Variation of carrier density at room temperature in AGNRs. The variation of carrier density at room temperature in AGNRs in respect to the normalized Fermi energy for two different families (a) n =3 m and (b) n =3 m +1.

Figure 5
figure 5

Carrier density at room temperature in AGNRs. Carrier density at room temperature in AGNRs for different ribbon widths as a function of uniaxial strain for two different families (a) n =3 m and (b) n =3 m +1.

Downscaling of the device dimensions has stimulated extensive efforts to further reduce the gate oxide thickness when a strong quantum confinement effect is expected.

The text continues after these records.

/-! ### The lens reading: base range, threshold, asymptotic regime (all PROVED) -/

/-- **THRESHOLD**: non-termination propagates UP the exponent axis — if column `e` fails then every column `e' ≥ e` fails.
[folklore] -/
theorem not_walksAt_mono (hp : p.Prime) {e e' : ℕ} (hle : e ≤ e') (h : ¬ WalksTerminateAt p e) :
    ¬ WalksTerminateAt p e' :=
  fun h' => h (walksAt_antitone hp hle h')

/-- **ASYMPTOTIC REGIME = EVERYTHING**: `WalksTerminate` holds iff, for every `p`, its columns hold for ARBITRARILY LARGE
`e` (any theorem in the regime `e ≫ 1` decides all `e`). [folklore] -/
theorem walksTerminate_iff_frequently :
    WalksTerminate ↔ ∀ p : ℕ, p.Prime → ∀ N : ℕ, ∃ e, N ≤ e ∧ WalksTerminateAt p e := by
  refine ⟨fun h p hp N => ⟨N + 1, N.le_succ, (walksTerminate_iff_at.mp h) p hp (N + 1) N.succ_pos⟩, fun h => ?_⟩
  refine walksTerminate_iff_at.mpr fun p hp e _ => ?_
  obtain ⟨e', hle, he'⟩ := h p hp e
  exact walksAt_antitone hp hle he'

/-- **BASE RANGE**: columns `0` (empty) and `1` (KNOWN-MOD-PORT) — the finite range of the lens. [folklore] -/
theorem walksAt_le_one_of_cp (hCP : Literature.AlgebraicGeometry.Resolution.CossartPiltant2019LocalPermissible.{0})
    (hV : ShallowColumnPort) (hR : ShallowRealisation) (hp : p.Prime) {e : ℕ} (he : e ≤ 1) : WalksTerminateAt p e :=
  walksAt_antitone hp he (hR (shallow_of_port hCP hV) p hp)

end Kernels

end Summit.ResolutionOfSingularities.ResolutionOfSingularities.Theorems.FrobeniusDescentClasses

Based on the energy band structure, the analytical model of quantum capacitance of uniaxial strained n =3 m AGNRs is derived as in Equation 15 to achieve a better understanding of the atomic behaviors. Figure 6 displays the dependence of quantum capacitance on the strain effect for n =3 m AGNRs of several ribbon widths. As can be seen from the plot, the quantum capacitance increases linearly with the increase of strain. The obtained small values of the quantum capacitance at lower strain are attributed to low DOS characterization of the atomically thin quasi 1D channel [27]; the further reduction of the DOS is due to quantum confinement boundary conditions in the AGNRs' transverse direction. It is also important to note that the quantum capacitance significantly increases with the decrease in the size of ribbon width, which is a direct consequence of energy bandgap widening.

Figure 6
figure 6

I D - V D characteristic of uniaxial strained AGNRs model for different strain effects compared to unstrained AGNRs.

In order to validate the proposed analytical model, the MATLAB simulation results were compared with the experimental data [28] for a range of strain effect of uniaxial strained n =3 m AGNRs, as demonstrated in Figure 7. A good agreement was observed with no artificial parameters used in obtaining these curves. Significant drain current reduction in the proposed model was observed, resulting from the threshold voltage shift and total gate capacitance degradation due to quantum confinement. It should be noted that the influence of quantum confinement depends on the increment of gate-source voltage. Under V GS =1.2 V conditions, the drain current for the proposed model drops to 1.452 μA compared to the classical value. Meanwhile, for V GS =0.8 V and V GS =0.4 V, the current losses are 0.798 and 0.191 μA respectively. The energy of the microscopic particles is not constant but fluctuates around some average value due to the quantum mechanical effects. The fluctuation may introduce extra energy to pump the electrons to states with higher energy.

Figure 7
figure 7

The I D - V D characteristic of uniaxial strained AGNRs compared to experimental data[28].

Conclusions

In this paper, we have calculated the electronic band structure as well as carrier density under uniaxial strain effect for both n =3 m and n =3 m +1 AGNRs families by applying a modification to the tight-binding nearest neighbor hopping integral. We observed that for n =3 m AGNRs, the bandgap increases with an increase in the magnitude of strain but tends to reduce for n =3 m +1 AGNRs family. These phenomena are caused by the moving of the Fermi point between discrete k lines of allowed electronics states. In addition, it is also found that the uniaxial strain gives substantial effect to the carrier density within the two families. It is also interesting to observe a semiconductor-metal-semiconductor transition phase at ϵ =8% for the n =3 m +1 AGNRs family. While the introduction of strain imposes changes in the bandgap and current values, the incorporation of quantum confinement effect also results in dramatic reduction in the drain current performance. The discrepancies between the classical calculation and quantum calculation can be best explained by the threshold voltage shift and total gate capacitance degradation due to quantum confinement. Our analytical findings provide critical insight into the importance of quantum confinement for nanoscale GNRs' FET, and the proposed model gives a better assessment of nanoscale GNRs' FET performance.